PID USER PR NI VIRT RES SHR S %CPU %MEM TIME+ COMMAND
27673 root 15 0 103m 27m 4520 S 77.7 1.3 9:03.79 asterisk
3139 mysql 16 0 114m 33m 3260 S 6.3 1.6 1:49.48 mysqld
25206 root 21 2 5016 3812 1516 S 3.3 0.2 0:00.10 AST_send_action
25224 root 18 2 5020 3816 1516 S 3.0 0.2 0:00.09 AST_send_action
25279 root 20 2 5020 3816 1516 S 3.0 0.2 0:00.09 AST_send_action
25230 root 20 2 5016 3812 1516 S 2.7 0.2 0:00.08 AST_send_action
25242 root 21 2 5020 3816 1516 S 2.7 0.2 0:00.08 AST_send_action
25251 root 22 2 5016 3812 1516 S 2.3 0.2 0:00.07 AST_send_action
25256 root 18 2 5020 3816 1516 S 2.0 0.2 0:00.06 AST_send_action
8531 nobody 16 0 6124 4156 1516 S 1.7 0.2 0:01.62 httpd
3179 nobody 16 0 6108 4148 1532 S 1.3 0.2 0:09.74 httpd
6808 nobody 16 0 6488 4548 1588 S 1.0 0.2 0:11.26 httpd
15227 nobody 16 0 6476 4448 1568 S 1.0 0.2 0:09.76 httpd
27752 root 17 2 4520 3316 1532 S 1.0 0.2 0:01.51 AST_manager_sen
3348 nobody 16 0 5928 3868 1532 S 1.0 0.2 0:02.62 httpd
3349 nobody 16 0 6440 4468 1532 S 1.0 0.2 0:03.11 httpd
1254 root 15 0 0 0 0 S 0.7 0.0 0:14.14 kjournald
14821 root 15 0 4776 3620 1536 S 0.7 0.2 0:06.88 AST_VDauto_dial
15956 nobody 16 0 6488 4536 1568 S 0.7 0.2 0:09.23 httpd
16375 nobody 16 0 6468 4540 1572 S 0.7 0.2 0:08.63 httpd
29954 nobody 15 0 6472 4492 1568 S 0.7 0.2 0:07.76 httpd
30880 nobody 16 0 6476 4536 1568 S 0.7 0.2 0:02.93 httpd
4424 nobody 16 0 5824 3816 1524 S 0.7 0.2 0:01.68 httpd
8698 nobody 15 0 6124 4160 1532 S 0.7 0.2 0:02.29 httpd
19742 nobody 16 0 5820 3764 1524 S 0.7 0.2 0:00.84 httpd
4047 nobody 15 0 6440 4520 1572 S 0.3 0.2 0:07.40 httpd
23663 nobody 16 0 5952 3896 1532 S 0.3 0.2 0:03.58 httpd
27735 root 17 2 5440 4204 1532 S 0.3 0.2 0:00.92 AST_manager_lis
3329 nobody 16 0 6436 4512 1568 S 0.3 0.2 0:01.42 httpd
20569 nobody 16 0 5624 3592 1504 S 0.3 0.2 0:00.14 httpd
24140 root 16 0 2064 1120 836 R 0.3 0.1 0:00.07 top
1 root 16 0 684 252 216 S 0.0 0.0 0:01.50 init
2 root RT 0 0 0 0 S 0.0 0.0 0:00.05 migration/0


Any idea what could be wrong here.
Vijay
 
Posts: 14
Joined: Mon Jul 03, 2006 6:04 pm

Postby Vijay » Sat Sep 23, 2006 2:33 am

Is it something related to memory leakage of asterisk.....
Vijay
 
Posts: 14
Joined: Mon Jul 03, 2006 6:04 pm

Postby mflorell » Sat Sep 23, 2006 7:13 am

Holy &*$%!

a loadavg of 111! I'm suprised your command line was even responding. There could be any number of issues causing this.
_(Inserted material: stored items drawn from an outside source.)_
import Summits.CriticalPhenomena.PercolationContinuityZ3.Theorems.Transplant.PlanarSkeletonFrmFromDefs
import Summits.CriticalPhenomena.PercolationContinuityZ3.Theorems.Transplant.SkelPhiRootLegBridgeKGV3
import Summits.CriticalPhenomena.PercolationContinuityZ3.Theorems.Transplant.SkelFrmFrom1RootHoldsQCKT
import Summits.CriticalPhenomena.PercolationContinuityZ3.Theorems.Transplant.SkelFrm1RootHoldsQCKT
import Summits.CriticalPhenomena.PercolationContinuityZ3.Theorems.Transplant.SkelPhiCorridorKGRegionLo
import Summits.CriticalPhenomena.PercolationContinuityZ3.Theorems.Transplant.SkelPhiCorridorKGRouteW
import Summits.CriticalPhenomena.PercolationContinuityZ3.Theorems.Transplant.SkelPhiRootSeedS
import Summits.CriticalPhenomena.PercolationContinuityZ3.Theorems.Transplant.SkelFrmFromBChoiceZoneK
import Summits.CriticalPhenomena.PercolationContinuityZ3.Theorems.Transplant.SkelFrmBChoiceZoneK
import Summits.CriticalPhenomena.PercolationContinuityZ3.Theorems.Transplant.SkelFrmFromBChoiceKit
import Summits.CriticalPhenomena.PercolationContinuityZ3.Theorems.Transplant.SkelFrmBChoiceKit
import Summits.CriticalPhenomena.PercolationContinuityZ3.Theorems.Transplant.SkelFrmFromBChoiceZone
import Summits.CriticalPhenomena.PercolationContinuityZ3.Theorems.Transplant.SkelFrmBChoiceZone
import Summits.CriticalPhenomena.PercolationContinuityZ3.Theorems.Transplant.SkelFrmFromBChoiceNums
import Summits.CriticalPhenomena.PercolationContinuityZ3.Theorems.Transplant.SkelFrmBChoiceNums
import Summits.CriticalPhenomena.PercolationContinuityZ3.Theorems.Transplant.SkelFrmFromBParamsLOA
import Summits.CriticalPhenomena.PercolationContinuityZ3.Theorems.Transplant.SkelFrmBParamsLOA
import Summits.CriticalPhenomena.PercolationContinuityZ3.Theorems.Transplant.SkelPhiCorridorKGValues
import Summits.CriticalPhenomena.PercolationContinuityZ3.Theorems.Transplant.SkelPhiCorridorKGYValues
import Summits.CriticalPhenomena.PercolationContinuityZ3.Theorems.Transplant.SkelPhiCorridorKGBoxes
import Summits.CriticalPhenomena.PercolationContinuityZ3.Theorems.Transplant.SkelFrmFromBChoiceAtQ3V
import Summits.CriticalPhenomena.PercolationContinuityZ3.Theorems.Transplant.SkelFrmBChoiceAtQ3V
import HarnessLib
import Summits.CriticalPhenomena.PercolationContinuityZ3.Theorems.Transplant.SkelFrm1RootHoldsQDKV
/-!
# U-WAVE PORT (RULING D-U, lead g21 2026-08-26; WAVE-U-MANIFEST v3.0 row «SkelFrm1RootHoldsQDKV» ↦ «SkelFrmFrom1RootHoldsQDKV») of the tree module
# `Transplant/SkelFrm1RootHoldsQDKV` onto the carrier `PlanarSkeletonFrmFrom` (frames only, cylinders connected from width `ℓ₀` on)

ORIGINAL TITLE: N2 (frames-only node `SamePDropOfSkeletonFrm₁`, OPEN), (R) column after J16/(R-38): THE ROOT-LEG RESIDUE AT THE CHOICE FUNCTION OF RECORD,

builds on p205010 (kernel theorem, internal audit signed; external expert review pending) — nothing in this file uses p205010; NOTHING is claimed about the
OPEN node U `SamePDropOfSkeletonFrmFrom₁` (nor U_s / the end state).  Lane `prim-bschramm`, seat `prim-bschramm-p3` gen 26; helper file
(`--supports stmt-CriticalPhenomena-4575 --as helper`).  PORT RULES r1–r4 of RULING D-U: declaration order and proof texts are those of the original,
byte-identical except (i) the carrier token `PlanarSkeletonFrm ↦ PlanarSkeletonFrmFrom` (binders, `namespace`/`end` lines, qualified names of twinned
declarations), (ii) carrier-FREE declarations of the original (φ-level `Skelφ…` blocks and namespace-only arithmetic residents) are NOT re-declared —
this file imports the original and `export`s the twin-free residents (POLICY T / treatment (m1)); residents whose statement mentions a twinned
constant are copied, (iii) every carrier-binding declaration keeps its explicit binder `(Φ : PlanarSkeletonFrmFrom G)` in its own signature (r2).  Docstrings and citations are the original's.
-/

noncomputable section

open MeasureTheory ProbabilityTheory
open scoped ENNReal Classical

namespace Summit.CriticalPhenomena.PercolationContinuityZ3.Theorems

namespace Transplant

open Literature.Probability.Percolation Literature.Probability.LatticeModels SimpleGraph KNCells KNLevels ChainPlanar ChainPara
open Literature.Probability.Percolation.KozmaNitzan.Cells (oth sgOf)
open Literature.Barriers.CriticalPhenomena (graphBall graphBall_mono mem_graphBall_self)
open SkelConc (Consts)
open Skel (winGraph)
open SkelI (tanOff)
open Skelφ (rootFrame RootFootV TargetFootV pgSideHalfW)
open ChainPlanar (ScheduleNP BridgePrm BridgeOK)
open Skelφ.StepI (OutNS)

namespace PlanarSkeletonFrmFrom

namespace NegB

open Neg

variable {κ : Consts} {V : Type} [DecidableEq V] [Countable V] {G : SimpleGraph V} [G.LocallyFinite] {Φ : PlanarSkeletonFrmFrom G} {t : V} {p : unitInterval}
  {hC : Φ.CylSubcritical p} {gv fv : Neg.FSlot} {Pv : PSlot} {Sv : SSlot} {cv hv : CSlot} {bv : BSlot} {O : OutNS V} {q : unitInterval}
Have you tried "show full processlist" in mysql to see if your DB is locked up in some heavy query?

In the Asterisk CLI is it locked in a loop or something?
mflorell
Site Admin
 
Posts: 18335
Joined: Wed Jun 07, 2006 2:45 pm
Location: Florida

Postby Vijay » Sat Sep 23, 2006 8:42 am

Here is the output of sql query
+------+------+-----------------+----------+---------+------+-------+-----------------------+
| Id | User | Host | db | Command | Time | State | Info |
+------+------+-----------------+----------+---------+------+-------+-----------------------+
| 1296 | cron | 127.0.0.1:54018 | asterisk | Sleep | 206 | | NULL |
| 1297 | cron | 127.0.0.1:54020 | asterisk | Sleep | 205 | | NULL |
| 1298 | cron | 127.0.0.1:54022 | asterisk | Sleep | 0 | | NULL |
| 1303 | cron | 127.0.0.1:54030 | asterisk | Sleep | 2 | | NULL |
| 1304 | cron | 127.0.0.1:54031 | asterisk | Sleep | 0 | | NULL |
| 1305 | cron | 127.0.0.1:54032 | asterisk | Sleep | 0 | | NULL |
| 1316 | cron | 127.0.0.1:54046 | asterisk | Sleep | 11 | | NULL |
| 1320 | root | localhost | asterisk | Query | 0 | NULL | show full processlist |
+------+------+-----------------+----------+---------+------+-------+-----------------------+


Even asterisk is not in loop, usually when we are not dialing, the load on server remains as 0.05 or so(in normal cases on other servers), but now it seems any S/w is causing the trouble in this server, in normal state as well its showing a load of 1.25, and with 1 hour of dialing with 6 agents, it is going upto 150, here is the output again of top when no dialing is happening, and even asterisk does not seems to be in any loop, because stopping asterisk also does not bring down load on server, any guess what could be the issue???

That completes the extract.